La résistance de certaines représentations à l’enseignement s’expliquerait donc en tenant compte du fait que celles-ci peuvent être rattachées par les élèves à des catégories ontologiques inappropriées. En effet, dans la mesure où chaque catégorie possède ses propres attributs — la catégorie des objets tangibles possède les attributs surface, volume, poids, etc. ; la catégorie « processus » possède les attributs durée, causalité, etc. — les élèves doivent donc être amenés à associer les concepts et phénomènes avec les attributs de leurs catégories ontologiques propres. De ce point de vue, la difficulté associée à l’éradication ou à l’évolution d’une représentation vers une autre plus acceptée ou validée scientifiquement, réside fondamentalement dans le travail de déplacement vers la catégorie ontologique à laquelle le concept ou le phénomène appartient effectivement (Chi, 2013). Par exemple, la modification des représentations associées aux concepts chaleur, force, mouvement ou électricité, serait si difficile et coûteuse en termes de temps d’enseignement, car, selon la théorisation précédente, les concepts sont placés par les élèves dans la catégorie ontologique correspondante aux « choses », c’est-à-dire la catégorie contenant des objets tangibles et non pas dans la catégorie « processus » (Reiner, Slotta, Chi, & Resnick, 2000). Chacun de ces concepts prendra ainsi les attributs de la catégorie « objet matériel », ce qui implique, du point de vue des élèves, qu’ils pourront être contenus, avoir du poids, être déplacés, être au repos, être localisés, être consommés, enfin, tout ce qu’on peut attribuer aux objets tangibles.
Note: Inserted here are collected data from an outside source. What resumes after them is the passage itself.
import Literature.MathematicalPhysics.QuantumFieldTheory.Balaban1983to89.BalabanLocalisedClass
import Literature.MathematicalPhysics.QuantumFieldTheory.Balaban1983to89.B15SU2ChartHolomorphic
import Literature.MathematicalPhysics.QuantumFieldTheory.Balaban1983to89.T4CubeChartExp
import Literature.Analysis.Calculus.ExpDuhamel
import HarnessLib

/-!
# Route `UnitScaleTilt`, crux stmt-QuantumFields-20520 `FluctuationComparisonRegPrIntL`, PATH-B organ ∕ (C2) road (POLYᵘ-H, ✓p826594) —
# **TUBE-ANALYTIC ⟹ (β)-SLICE-ANALYTIC**: an activity holomorphic on Bałaban's complex TUBE around a real `SU(2)` configuration
# ([Balaban1987RG1] (1.11)–(1.18) p.262–263, the currency of `BalabanLocalisedClass.LocWitness.actC_analytic`) restricts, along the
# complexified two-bond exponential slice, to the organ's (β) letter «`∃ g : ℂ × ℂ → ℂ` holomorphic on a bidisc, reproducing the activity on
# the real two-bond moves `U ↦ U·expPt(s•w)@b·expPt(t•w′)@b′`, with oscillation `≤ wt`» (the `act X` clause of POLYᵘ-H ∕ the frame's (β)).

Cell `ym3-torus`, WIDTH COPY «width 19» of ★p1 (seat `ym3-torus-px19`, gen 23); `--supports stmt-QuantumFields-20520 --as helper`; count-neutral;
def-free.  UV3-NODE §88 (this seat) G-P6 (ii)∕(iii): the bridge between the tree's two analyticity currencies — print's TUBE and the organ's
two-bond SLICES (§74 (P1)) — so that a tube-currency seed∕conclusion («POLY-seed v0.2») yields the slice-currency letters by restriction, and
with ✓p826141 `block_of_polymerAnalytic` the real `HClauseSq` block.

INHABITATION (★★OWNER RULING №100): LAW-FREE — `actC` is the complex extension `LocWitness.actC X` of one run's activity at the height
(own analyticity on `cplxTube δanU U`, [Balaban1987RG1] (1.18)), or the difference of the two runs' extensions; no fibre law, no score,
no cross-law object.

THE PRINT.  [Balaban1987RG1] p.262 (1.11)–(1.13): the complex space `U^c_j(X, α₀, α₁)` of configurations `𝐔 = U′U`, `U′ = exp iξ𝐀′`,
`|𝐀′| < α₁`; p.263: «We assume that the function E^{(j)}(X, g_{j−1}, 𝐔, 𝐉) is defined and analytic on the space U^c_j(X, α₀, α₁) … |E^{(j)}(X,
g_{j−1}, 𝐔, 𝐉)| ≤ E₀ exp(−κd_j(X)) (1.18) … for all configurations (𝐔, 𝐉) ∈ U^c_j(X, α₀, α₁)»; [Balaban1985UV3] p.263 (c) «the analyticity with
respect to U₁»; [Balaban1989LargeFieldII] (1.19) p.360 «V′ = exp ig_kB» with `B ∈ 𝔤ᶜ` (the complexified chart, lit ✓`B15SU2ChartHolomorphic.expPointC`).

WHAT THIS FILE PROVES (sorry-free, def-free; `M₂(ℂ)` with the L²-operator norm = the complex model `BalabanUVClass.CplxModel.specialUnitary (Fin 2)`).
* §1 (complexified direction `ŵ := (a ↦ (w a : ℂ)) ∈ ℂ³`) `norm_genE` (`‖E_a‖ = 1`, lit ✓`norm_quatMatrix`∕`norm_imQuat`),
  `norm_sum_smul_genE_le` (`‖Σ_a z_a E_a‖ ≤ Σ_a ‖z_a‖`), `sum_norm_smul_cvec_le` (`≤ 3‖z‖` for a sup-unit `w`); ★`norm_expPointC_smul_sub_one_le`
  (`‖expPointC (z • ŵ) − 1‖ ≤ e^{3‖z‖} − 1`, lit ✓`Literature.Analysis.Calculus.norm_exp_sub_one_le`); ★`coe_expPt_smul` (`↑(expPt (s • w)) =
  expPointC (↑s • ŵ)` on REAL parameters, lit ★★`coe_expPoint_eq_expPointC`); `differentiable_expPointC_smul` (lit ★★`differentiable_expPointC`).
* §2 generic bookkeeping for ONE right-multiplicative bond update `F ↦ update F b (F b · E)`: `differentiable_update_mul` (entire in the
  parameters if `F`, `E` are) and `norm_update_mul_sub_le` (distance to the base: `(1 + A)(1 + A′) − 1`).
* §3 ★★★`sliceAnalytic_of_tubeAnalytic` — THE DOOR: `DifferentiableOn ℂ actC (cplxTube δ U)` + agreement with the real `act` on embedded
  real configurations in the tube + oscillation `≤ wt` on the tube + `e^{6r} ≤ 1 + δ` ⟹ for all bond pairs and sup-unit directions, the
  (β)∕POLYᵘ-H slice letter VERBATIM in shape at radius `r` (instantiate `r := r′·(θ_j∕4)`).  The witness `g z := actC (Φ z)` uses the
  proof-local COMPLEX TWO-BOND SLICE `Φ z = update (update (ι∘U) b (ι(U_b)·expPointC(z.1•ŵ))) b′ (…·expPointC(z.2•ŵ′))`: entire (§2),
  maps the bidisc of radius `r` into the tube (§1–§2), equals `ι∘U` at `0` and the embedded real two-bond move `ι∘Z` at real `(s, t)` (§1).
  ★`sliceAnalytic_of_analyticOnNhd`: the `AnalyticOnNhd` spelling (the hypothesis shape of `LocWitness.actC_analytic`); ★★`sliceAnalytic_family`:
  the FAMILY corollary in POLYᵘ-H's fourth-conjunct shape (polymers `X : ι`, any window predicate `good`, radius `ρ`; LEAD w3 g28 №11 docking request).

HONEST SCOPE.  Elementary several-complex-variables bookkeeping (composition of a holomorphic map with an entire curve); no estimate of print;
`LocWitness` is inhabited for no run; POLYᵘ-H ∕ O1ᵘ-H are HYPOTHESES; rows v0.1–v0.4 UNDISCHARGED; the five registered stubs, 20520, 19936, 19200,
`YM3TorusSU2` NOT proved; no summit is proved by a helper.  R3 = SU(2) YM₃ on T³ — NOT d = 4, NOT infinite volume, NOT a mass gap, NOT Clay;
the Yang–Mills mass gap is NOT proved.

References: T. Bałaban, CMP **109** (1987) 249–301 [Balaban1987RG1] ((1.11)–(1.18) pp.262–263); CMP **102** (1985) 255–275 [Balaban1985UV3]
(p.263 (c)); CMP **122** (1989) 355–392 [Balaban1989LargeFieldII] ((1.19) p.360).
-/

noncomputable section

open Function Metric Set
open NormedSpace (exp)
open scoped Matrix.Norms.L2Operator
open Literature.MathematicalPhysics.QuantumFieldTheory.Balaban1983to89
open Literature.MathematicalPhysics.QuantumLattice (fundamentalRep_apply)
open T4CubeChartExp (expPt toE)
open T4HaarSU2ExpChart (imQuat norm_imQuat expPoint)
open T4QuatExpLog (norm_quatMatrix)
open B15SU2ChartHolomorphic (genE expPointC coe_expPoint_eq_expPointC differentiable_expPointC)
open BalabanUVClass (CplxModel)

namespace Summit.QuantumFields.YangMills.Theorems.OrganTangentSliceOfTubeAnalytic

variable {P : Params} {j : ℕ} [DecidableEq (PBond P j)]

/-! ## §1 The complex direction, the generator norm, the chart on a complex multiple of a sup-unit direction -/

/-- `‖E_a‖ = 1` in the L²-operator norm (`E_a = quatMatrix (ι e_a)`, an isometric image of a unit quaternion).
[cite: Balaban1989LargeFieldII, (1.19) p.360 (bookkeeping)] -/
theorem norm_genE (a : Fin 3) : ‖genE a‖ = 1 := by
  rw [genE, norm_quatMatrix, norm_imQuat]
  simp

/-- `‖Σ_a z_a • E_a‖ ≤ Σ_a ‖z_a‖`. [cite: Balaban1989LargeFieldII, (1.19) p.360 (bookkeeping)] -/
theorem norm_sum_smul_genE_le (z : EuclideanSpace ℂ (Fin 3)) :
    ‖∑ a : Fin 3, z a • genE a‖ ≤ ∑ a : Fin 3, ‖z a‖ := by
  refine (norm_sum_le _ _).trans (Finset.sum_le_sum fun a _ => ?_)
  rw [norm_smul, norm_genE, mul_one]

/-- For a sup-unit real direction `w` and `z ∈ ℂ`: `Σ_a ‖(z • ŵ)_a‖ ≤ 3‖z‖`. [cite: Balaban1989LargeFieldII, (1.19) p.360 (bookkeeping)] -/
theorem sum_norm_smul_cvec_le (z : ℂ) {w : Fin 3 → ℝ} (hw : ‖w‖ ≤ 1) :
    ∑ a : Fin 3, ‖(z • (WithLp.toLp 2 (fun a => ((w a : ℝ) : ℂ)) : EuclideanSpace ℂ (Fin 3))) a‖ ≤ 3 * ‖z‖ := by
  have hwa : ∀ a, ‖((w a : ℝ) : ℂ)‖ ≤ 1 := fun a => by
    rw [Complex.norm_real]
    exact (norm_le_pi_norm w a).trans hw
  calc ∑ a : Fin 3, ‖(z • (WithLp.toLp 2 (fun a => ((w a : ℝ) : ℂ)) : EuclideanSpace ℂ (Fin 3))) a‖
      = ∑ a : Fin 3, ‖z‖ * ‖((w a : ℝ) : ℂ)‖ := by
        refine Finset.sum_congr rfl fun a _ => ?_
        rw [PiLp.smul_apply, PiLp.toLp_apply, smul_eq_mul, norm_mul]
    _ ≤ ∑ _a : Fin 3, ‖z‖ * 1 := Finset.sum_le_sum fun a _ => by gcongr; exact hwa a
    _ = 3 * ‖z‖ := by simp

/-- ★ `‖expPointC (z • ŵ) − 1‖ ≤ e^{3‖z‖} − 1` for a sup-unit direction `w` (lit ✓`norm_exp_sub_one_le`).
[cite: Balaban1987RG1, (1.13) p.262] -/
theorem norm_expPointC_smul_sub_one_le (z : ℂ) {w : Fin 3 → ℝ} (hw : ‖w‖ ≤ 1) :
    ‖expPointC (z • (WithLp.toLp 2 (fun a => ((w a : ℝ) : ℂ)))) - 1‖ ≤ Real.exp (3 * ‖z‖) - 1 := by
  rw [expPointC]
  refine (Literature.Analysis.Calculus.norm_exp_sub_one_le _).trans ?_
  gcongr
  exact (norm_sum_smul_genE_le _).trans (sum_norm_smul_cvec_le z hw)

/-- ★ On a REAL parameter the chart of record is the complexified chart: `↑(expPt (s • w)) = expPointC (↑s • ŵ)`
(lit ★★`coe_expPoint_eq_expPointC`). [cite: Balaban1989LargeFieldII, (1.19) p.360] -/
theorem coe_expPt_smul (s : ℝ) (w : Fin 3 → ℝ) :
    ((expPt (s • w) : Matrix.specialUnitaryGroup (Fin 2) ℂ) : Matrix (Fin 2) (Fin 2) ℂ)
      = expPointC ((s : ℂ) • (WithLp.toLp 2 (fun a => ((w a : ℝ) : ℂ)))) := by
  rw [expPt, coe_expPoint_eq_expPointC]
  congr 1
  ext a
  rw [PiLp.smul_apply, PiLp.toLp_apply, smul_eq_mul]
  show (((toE (s • w)) a : ℝ) : ℂ) = _
  rw [show (toE (s • w)) a = s * w a from rfl, Complex.ofReal_mul]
Cette approche présente un certain intérêt du point de vue de cette recherche. Elle nous met en garde par rapport à la catégorie ontologique que les élèves font correspondre au concept d’information : est-elle placée par les élèves dans la catégorie ontologique adéquate ? En outre, compte tenu du rôle clé de l’information dans le fonctionnement des systèmes numériques, on peut s’interroger aussi, de manière plus fondamentale encore, sur la catégorie ontologique que les élèves font correspondre aux systèmes numériques en général. Ces derniers, on l’a vu, doivent être conçus essentiellement comme des systèmes de traitement de l’information. Ce qui implique donc de se représenter son fonctionnement à partir du bloc fonctionnel « Traitement », les autres y étant subordonnés.